During the trial, patients could be instructed to discontinue the study drug based on the occurrence of the following events: ventricular tachycardia, significant increase in arrhythmia burden, disqualifying ECG changes including significant QT prolongation or bradycardia, new or worsened congestive heart failure, the need for treatment with an antiarrhythmic agent outside the entry criteria for the study, or any number of other adverse medical events divided into cardiovascular or non-cardiovascular events.

Endpoints The primary endpoint of the study was death or cardiac arrest with resuscitation due to arrhythmia. The site PI was responsible for classifying each death without knowledge of the patient’s assigned treatment. Secondary endpoints included cardiovascular and non-cardiovascular causes of death, disqualifying ventricular tachycardia without arrest, syncope, pacemaker implantation, recurrent MI, congestive heart failure, angina pectoris or coronary artery revascularization.

Results Observation began on the day of randomization to blinded therapy and was censored on April 18, 1989, the date when the use of encainide and flecainide was discontinued by the Data and Safety Monitoring Board because the data indicated it was unlikely that benefit could be demonstrated, and it was likely that the drugs were harmful. The original CAST trial manuscript reports data on patients assigned to the encainide and flecainide groups. Moricizine use was continued and would be reported separately in the revised CAST II trial.

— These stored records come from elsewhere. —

/-!
# Class X11b, route "BDP + converse-theorem engine + Kolyvagin": the Manin-unit Heegner datum, and the sub-cell target from STEP L alone (cell `b2b-bsdres`, sub-cell `multr1-p2`)

HONEST FRAMING (cell `b2b-bsdres`, run/shared/lean/b2b/bsd-rank1-residual/, verbatim in every
file): the goal of the cell is to DELETE the COMBINATION-SHAPED residual classes of the
Birch–Swinnerton-Dyer formula for ALL analytic-rank `≤ 1` elliptic curves over `ℚ` — "full BSD
formula for every rank `≤ 1` curve in class `C`" assembled STRICTLY from published theorems — so
that the rank-`≤ 1` remainder becomes exactly the CONSTRUCTION-SHAPED classes, which are TYPED
(missing-input `Prop`s), NOT attempted. This is not "finishing BSD". Sub-cell `multr1-p2` is a
RESEARCH ROUTE on class X11b; no claim beyond the stated class and locus; X11b's label does not
change.

THEOREMS ONLY (no definition, no named fact). `X11b/BDPRouteFinal.lean` reduced the sub-cell target
of record `X11b.Statement` ("for every `(E,p)` in X11b with `p ≥ 5`, a (ram) prime and
`p ∤ ∏ c_ℓ`, Miller's `BSD(E,p)`") to the typed input STEP L (`IndexLowerBoundAt`, OPEN at `p ∥ N`),
the published named facts of the tree, and ONE routine binder `hMan`: a Heegner point over `K` of a
modular-parametrisation datum of `E` at level `N` whose Manin constant is prime to `p`. This file
DISCHARGES `hMan` from published named facts of the tree (`exists_maninDatum`), so that the target
reads `X11b.Statement ⇐ STEP L + published facts` with no transport binder left
(`statement_of_indexLowerBoundAt`).

The argument for `hMan` (every `(E, p)` with `E[p]` irreducible, `p` odd, `p² ∤ N`; Jetchev–Skinner–Wan
2017, §7.4.1 p. 30 with Remark 43: "`c_E ∈ ℤ` is the Manin constant of `E` (so `p ∤ c_E` in this
case)"):

* the `X₀(N)`-optimal curve `E₀ ~ E` of the class with its optimal datum `D₀`, `Λ_{E₀} = c₀ Λ_f`
  (the tree's `exists_optimal_modularParametrizationData`, here DERIVED from the Modularity theorem
  `exists_isNewformOf` by `exists_optimal_modularParametrizationData_of_modularity`, Edixhoven's
  integrality being a theorem of the tree), and `p ∤ c₀` by **Mazur 1978, Cor. 4.1** (named fact
  `mazur_not_dvd_maninConstant_of_odd`: odd `p`, `p² ∤ N`);
* a cyclic `ℚ`-isogeny `ψ : E → E₀` (Silverman AEC III.4.11, tree theorem
  `IsIsogenous.exists_isCyclic`) has degree prime to `p`, because `E[p] ∩ ker ψ` is a `Γ_ℚ`-stable
  subgroup of the irreducible `E[p]`, hence `0` (Cauchy) or `E[p]` (not cyclic)
  (`not_dvd_degree_of_isCyclic_of_irr`, the argument of the tree's
  `mem_mazurPrimes_of_prime_dvd_degree` with irreducibility as the hypothesis);
* its rational multiplier `q`, `qΛ_E ⊆ Λ_{E₀}`, has `[Λ_{E₀} : qΛ_E] = deg ψ` (Silverman AEC
  VI.4.1(b), tree theorem `degree_eq_natCard_ker_mulQuotientMap_of_baseChange_eq_curve`), so
  `(deg ψ / q) Λ_{E₀} ⊆ Λ_E`; both `q` and `k = deg ψ / q` are integers by the **Néron mapping
  property** for the two globally minimal models (named fact
  `integral_neronScaling_of_isGloballyMinimal`, Silverman ATAEC IV.5.1, IV.6.1, Cor. IV.9.1), so
  `k ∣ deg ψ` and `p ∤ k` (`exists_int_mul_mem_lattice_not_dvd`);
* `(f, Λ_E, k c₀)` is a datum of `E` at level `N` with `p ∤ k c₀`
  (`exists_modularParametrizationData_not_dvd`; tree theorem
  `ModularParametrizationData.exists_of_isNewformOf`), and for every datum the Heegner point
  `∑_Q φ(τ_Q)` is `K`-rational (tree theorems `exists_dvd_sq_sub_discr_holds`,
  `nonempty_heegnerDatum_holds`, `heegnerPointComplex_mem_range_map_holds`: Gross 1984, Darmon 2004
  Thm. 3.6).

So the published inputs of the sub-cell target are now: Gross–Zagier, Kolyvagin (×2), Skinner 2016
Thm. C, Gross–Zagier–Kolyvagin over `ℚ`, modularity (×2), Friedberg–Hoffstein, Mazur 1978 Cor. 4.1,
and the Néron mapping property for minimal models; the ONE typed input is STEP L (`IndexLowerBoundAt`
at `p ∥ N`: no refereed proof — Castella 2018 Thm. 4.4 withdrawn, replacement via Fouquet–Wan 2021
unrefereed; see `X11b/BDPRoute.lean`). X11b stays CONSTRUCTION-SHAPED.

References: [JetchevSkinnerWan2017] §7.4.1, Remark 43; [Mazur1978] Cor. 4.1; [AgasheRibetStein2006]
Thm. 2.6, §2; [SilvermanATAEC1994] IV.5.1, IV.6.1, Cor. IV.9.1; [SilvermanAEC2009] III.4.11,
Thm. VI.4.1; [Darmon2004] Thm. 3.6; [Miller2011LMS] Def. 1.1.
-/

noncomputable section

open scoped Classical

open WeierstrassCurve NumberField Literature.NumberTheory.EllipticCurves
  Literature.NumberTheory.EllipticCurves.ModularForms
  Literature.NumberTheory.EllipticCurves.Rank1Residual
  Literature.NumberTheory.Automorphic

namespace Summit.BirchSwinnertonDyer.Rank1Residual.X11b

/-! ### A cyclic isogeny out of a curve with irreducible `E[p]` has degree prime to `p` -/

/-- **`p ∤ deg ψ` for a cyclic `ℚ`-isogeny `ψ : E → E'` when `E[p]` is irreducible.**
`H = E[p] ∩ ker ψ` is a `Γ_ℚ`-stable subgroup of `E[p]` (`ψ` is `Γ_ℚ`-equivariant), so `H = 0` or
`H = E[p]` by irreducibility; if `p ∣ deg ψ = #ker ψ`, Cauchy's theorem gives a point of order `p` in
the kernel, so `H ≠ 0`; and `H = E[p]` would make `E[p] ≤ ker ψ` cyclic, impossible for a group of
order `p²` and exponent `p` (Silverman AEC III.6.4(b)). This is the argument of the tree's
`mem_mazurPrimes_of_prime_dvd_degree` with the irreducibility of `E[p]` as the hypothesis in place
of Mazur's theorem. [cite: SilvermanAEC2009, III.4 (Prop. III.4.12) and Cor. III.6.4(b)] -/
theorem not_dvd_degree_of_isCyclic_of_irr {W W' : WeierstrassCurve ℚ} [W.IsElliptic]
    (φ : Isogeny W W') (hφ : φ.IsCyclic) {p : ℕ} (hp : p.Prime)
    (hirr : W.HasIrreducibleModPGaloisRep p) : ¬ p ∣ φ.degree := by
  intro hpd
  haveI : Fact p.Prime := ⟨hp⟩
  -- `H = E[p] ∩ ker φ`, a `Γ_ℚ`-stable subgroup of `E[p]`
  set H : AddSubgroup (geomTorsion W (p : ℤ)) :=
    (φ.toAddMonoidHom.comp (geomTorsion W (p : ℤ)).subtype).ker with hH
  have hHmem : ∀ P : geomTorsion W (p : ℤ), P ∈ H ↔ φ (P : W.geomPoints) = 0 := fun P ↦ by
    rw [hH, AddMonoidHom.mem_ker]
    rfl
  have hstab : ∀ σ : Field.absoluteGaloisGroup ℚ, ∀ P ∈ H, σ • P ∈ H := fun σ P hP ↦ by
    rw [hHmem] at hP ⊢
    rw [AddSubgroup.torsionBy.coe_smul, φ.map_smul, hP, smul_zero]
  rcases hirr H hstab with hbot | htop
  · -- Cauchy: `ker φ` has an element of order `p`, a non-zero point of `E[p] ∩ ker φ`
    obtain ⟨Q, hQ⟩ := exists_prime_addOrderOf_dvd_card' (G := φ.toAddMonoidHom.ker) p hpd
    have hQp : p • ((Q : φ.toAddMonoidHom.ker) : W.geomPoints) = 0 := by
      have h := congrArg Subtype.val (addOrderOf_nsmul_eq_zero Q)
      rwa [hQ, AddSubmonoidClass.coe_nsmul] at h
    have hQ0 : ((Q : φ.toAddMonoidHom.ker) : W.geomPoints) ≠ 0 := fun h0 ↦ by
      rw [show Q = 0 from Subtype.ext h0, addOrderOf_zero] at hQ
      exact hp.one_lt.ne hQ
    have hmemH : (⟨(Q : W.geomPoints), AddSubgroup.torsionBy.nsmul_iff.mpr hQp⟩ :
        geomTorsion W (p : ℤ)) ∈ H := (hHmem _).mpr ((AddMonoidHom.mem_ker).mp Q.2)
    rw [hbot, AddSubgroup.mem_bot] at hmemH
    exact hQ0 (congrArg Subtype.val hmemH)
  · -- `E[p] ≤ ker φ` would make `E[p]` cyclic, but it has exponent `p` and order `p²`
    have hle : geomTorsion W (p : ℤ) ≤ φ.toAddMonoidHom.ker := fun P hP ↦
      (AddMonoidHom.mem_ker).mpr ((hHmem ⟨P, hP⟩).mp (htop ▸ AddSubgroup.mem_top _))
    haveI : IsAddCyclic φ.toAddMonoidHom.ker := hφ
    haveI : IsAddCyclic (geomTorsion W (p : ℤ)) := AddSubgroup.isAddCyclic_of_le hle
    have hdvd : AddMonoid.exponent (geomTorsion W (p : ℤ)) ∣ p :=
      AddMonoid.exponent_dvd_of_forall_nsmul_eq_zero fun P ↦ AddSubgroup.torsionBy.nsmul P
    rw [IsAddCyclic.exponent_eq_card,
      natCard_geomTorsion_eq_sq W (Nat.cast_ne_zero.mpr hp.ne_zero)] at hdvd
    have h1 := Nat.le_of_dvd hp.pos hdvd
    have h2 := hp.two_le
    nlinarith

/-! ### An integral multiplier prime to `p` between the Néron lattices of isogenous minimal models -/

/-- **Between the Néron lattices of two `ℚ`-isogenous GLOBALLY MINIMAL elliptic curves `E₀ ~ E`
with `E[p]` irreducible there is an integral multiplier `k` with `p ∤ k`: `k Λ_{E₀} ⊆ Λ_E`.**
A cyclic `ℚ`-isogeny `ψ : E → E₀` (Silverman AEC III.4.11, the tree's `IsIsogenous.exists_isCyclic`,
run between the short models `E_Λ`, `E_{Λ₀}` of the two curves) has `p ∤ deg ψ`
(`not_dvd_degree_of_isCyclic_of_irr`; irreducibility is invariant under a change of equation,
`hasIrreducibleModPGaloisRep_smul_iff`); its rational multiplier `q` has `qΛ ⊆ Λ₀` and
`[Λ₀ : qΛ] = deg ψ` (Silverman AEC VI.4.1(b), the tree's
`degree_eq_natCard_ker_mulQuotientMap_of_baseChange_eq_curve`), so `(deg ψ / q) Λ₀ ⊆ Λ` (Lagrange on
the kernel); the Néron mapping property for the two minimal models
(`integral_neronScaling_of_isGloballyMinimal`, Silverman ATAEC IV.5.1, IV.6.1, Cor. IV.9.1) makes
`q` and `k = deg ψ / q` integers, whence `k ∣ deg ψ` and `p ∤ k`. (The tree's
`exists_int_mul_mem_lattice_natAbs_le_163` is the same computation with Mazur–Kenku in place of
irreducibility.) [cite: SilvermanAEC2009, Cor. III.4.11 and Thm. VI.4.1(b)]
[cite: SilvermanATAEC1994, IV.5.1 with IV.6.1 and Cor. IV.9.1] -/
theorem exists_int_mul_mem_lattice_not_dvd (hNS : integral_neronScaling_of_isGloballyMinimal)
    {W₀ W : WeierstrassCurve ℚ} [W₀.IsElliptic] [W.IsElliptic] [W₀.IsGloballyMinimal]
    [W.IsGloballyMinimal] (hiso : IsIsogenous W₀ W) {L₀ L : PeriodPair}
    (hL₀ : IsNeronLatticeOf (W₀.baseChange ℂ) L₀) (hL : IsNeronLatticeOf (W.baseChange ℂ) L)
    {p : ℕ} (hp : p.Prime) (hirr : W.HasIrreducibleModPGaloisRep p) :
    ∃ k : ℤ, k ≠ 0 ∧ ¬ (p : ℤ) ∣ k ∧ ∀ z ∈ L₀.lattice, (k : ℂ) * z ∈ L.lattice := by
  -- the short models are `E_{Λ₀}`, `E_Λ` after base change, and are `ℚ`-isogenous
  set C₀ : VariableChange ℚ := ⟨1, -W₀.b₂ / 12, -W₀.a₁ / 2, W₀.a₁ * W₀.b₂ / 24 - W₀.a₃ / 2⟩
    with hC₀
  set C : VariableChange ℚ := ⟨1, -W.b₂ / 12, -W.a₁ / 2, W.a₁ * W.b₂ / 24 - W.a₃ / 2⟩ with hC
  have hE₀ : (C₀ • W₀).baseChange ℂ = L₀.curve := shortModel_baseChange_eq_curve W₀ hL₀
  have hE : (C • W).baseChange ℂ = L.curve := shortModel_baseChange_eq_curve W hL
  have h : IsIsogenous (C • W) (C₀ • W₀) :=
    (isIsogenous_of_smul W C).trans' (hiso.symm_of_charZero.trans' (isIsogenous_smul W₀ C₀))
  -- a cyclic `ℚ`-isogeny `ψ : C • W → C₀ • W₀`; `p ∤ deg ψ` since `(C • W)[p] ≅ E[p]` is irreducible
  obtain ⟨ψ, hψ⟩ := h.exists_isCyclic
  have hirrC : (C • W).HasIrreducibleModPGaloisRep p :=
    (Mazur1978.hasIrreducibleModPGaloisRep_smul_iff W C p).mpr hirr
  have hpdeg : ¬ p ∣ ψ.degree := not_dvd_degree_of_isCyclic_of_irr ψ hψ hp hirrC
  have hpos : 0 < ψ.degree := ψ.degree_pos
  -- its rational multiplier `q`: `qΛ ⊆ Λ₀`, `#ker(z ↦ qz) = deg ψ`
  obtain ⟨q, hq0, hq, hdegq⟩ :=
    degree_eq_natCard_ker_mulQuotientMap_of_baseChange_eq_curve ψ hE hE₀
  -- `q ∈ ℤ`: the Néron mapping property between the two minimal models
  obtain ⟨k', hk'⟩ := hNS W W₀ L L₀ hL hL₀ q hq
  -- `(d/q) Λ₀ ⊆ Λ` (Lagrange on the kernel), so `d/q ∈ ℤ` as well
  have hqC : (q : ℂ) ≠ 0 := by exact_mod_cast hq0
  have hq' : ∀ z ∈ L₀.lattice, (((ψ.degree : ℚ) / q : ℚ) : ℂ) * z ∈ L.lattice := fun z hz ↦ by
    have hmem := mul_inv_mul_mem_of_natCard_ker_mulQuotientMap (Λ₀ := L.lattice.toAddSubgroup)
      (Λ := L₀.lattice.toAddSubgroup) hqC (hq := hq) (show z ∈ L₀.lattice.toAddSubgroup from hz)
    rw [← hdegq] at hmem
    have hcast : (((ψ.degree : ℚ) / q : ℚ) : ℂ) * z = (ψ.degree : ℂ) * ((q : ℂ)⁻¹ * z) := by
      push_cast
      field_simp
    rw [hcast]
    exact hmem
  obtain ⟨k, hk⟩ := hNS W₀ W L₀ L hL₀ hL _ hq'
  -- `k' k = d`, hence `k ∣ d` and `p ∤ k`
  have hkk' : k' * k = ψ.degree := by
    have h1 : (k' : ℚ) * k = ψ.degree := by rw [hk, hk', mul_div_cancel₀ _ hq0]
    exact_mod_cast h1
  have hk0 : k ≠ 0 := by
    rintro rfl
    rw [mul_zero] at hkk'
    exact hpos.ne' (by exact_mod_cast hkk'.symm)
  refine ⟨k, hk0, fun hpk ↦ hpdeg ?_, fun z hz ↦ ?_⟩
  · have h1 : (p : ℤ) ∣ (ψ.degree : ℤ) := hkk' ▸ dvd_mul_of_dvd_right hpk k'
    exact Int.natCast_dvd_natCast.mp h1
  · have h1 := hq' z hz
    rwa [← hk, Rat.cast_intCast] at h1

1498 participants were randomized to receive either encainide, flecainide or their matching placebo and followed for an average of 10 months. Compliance with the assigned treatments was estimated to be >90% in 70% of all patients and was similar in the active-drug and placebo groups. Antiarrhythmic therapy significantly increased the relative risk of the primary endpoint of death or cardiac arrest due to arrhythmia (RR 2.64; 5.7% vs 2.2%; p=0.0004) and was associated with a number needed to harm (NNH) of approximately 29. It also increased the risk of all deaths and cardiac arrests (RR 2.38; 8.3% vs 3.5%; p=0.0001; NNH = 20); even those not associated with arrhythmia (2.3% vs 0.7%; p=0.01).

Conclusions The CAST trial unexpectedly demonstrated that treatment of asymptomatic or mildly symptomatic PVCs in post-MI patients, with encainide and flecainide, increased death and cardiac arrests.

From a chronological standpoint, it is the first major trial in cardiovascular medicine (perhaps all of medicine) that “reversed” a standard medical practice. In this case, one that was instituted and broadly adopted on the basis of pathophysiologic reasoning and one that targeted a surrogate endpoint.

Thus, more than anything it highlights the importance of testing interventions in properly conducted RCTs prior to adoption and basing the analysis on hard outcomes that are meaningful to patients and society.

How many practices in modern medicine are supported by high quality RCTs? It may be as low as 30-40%.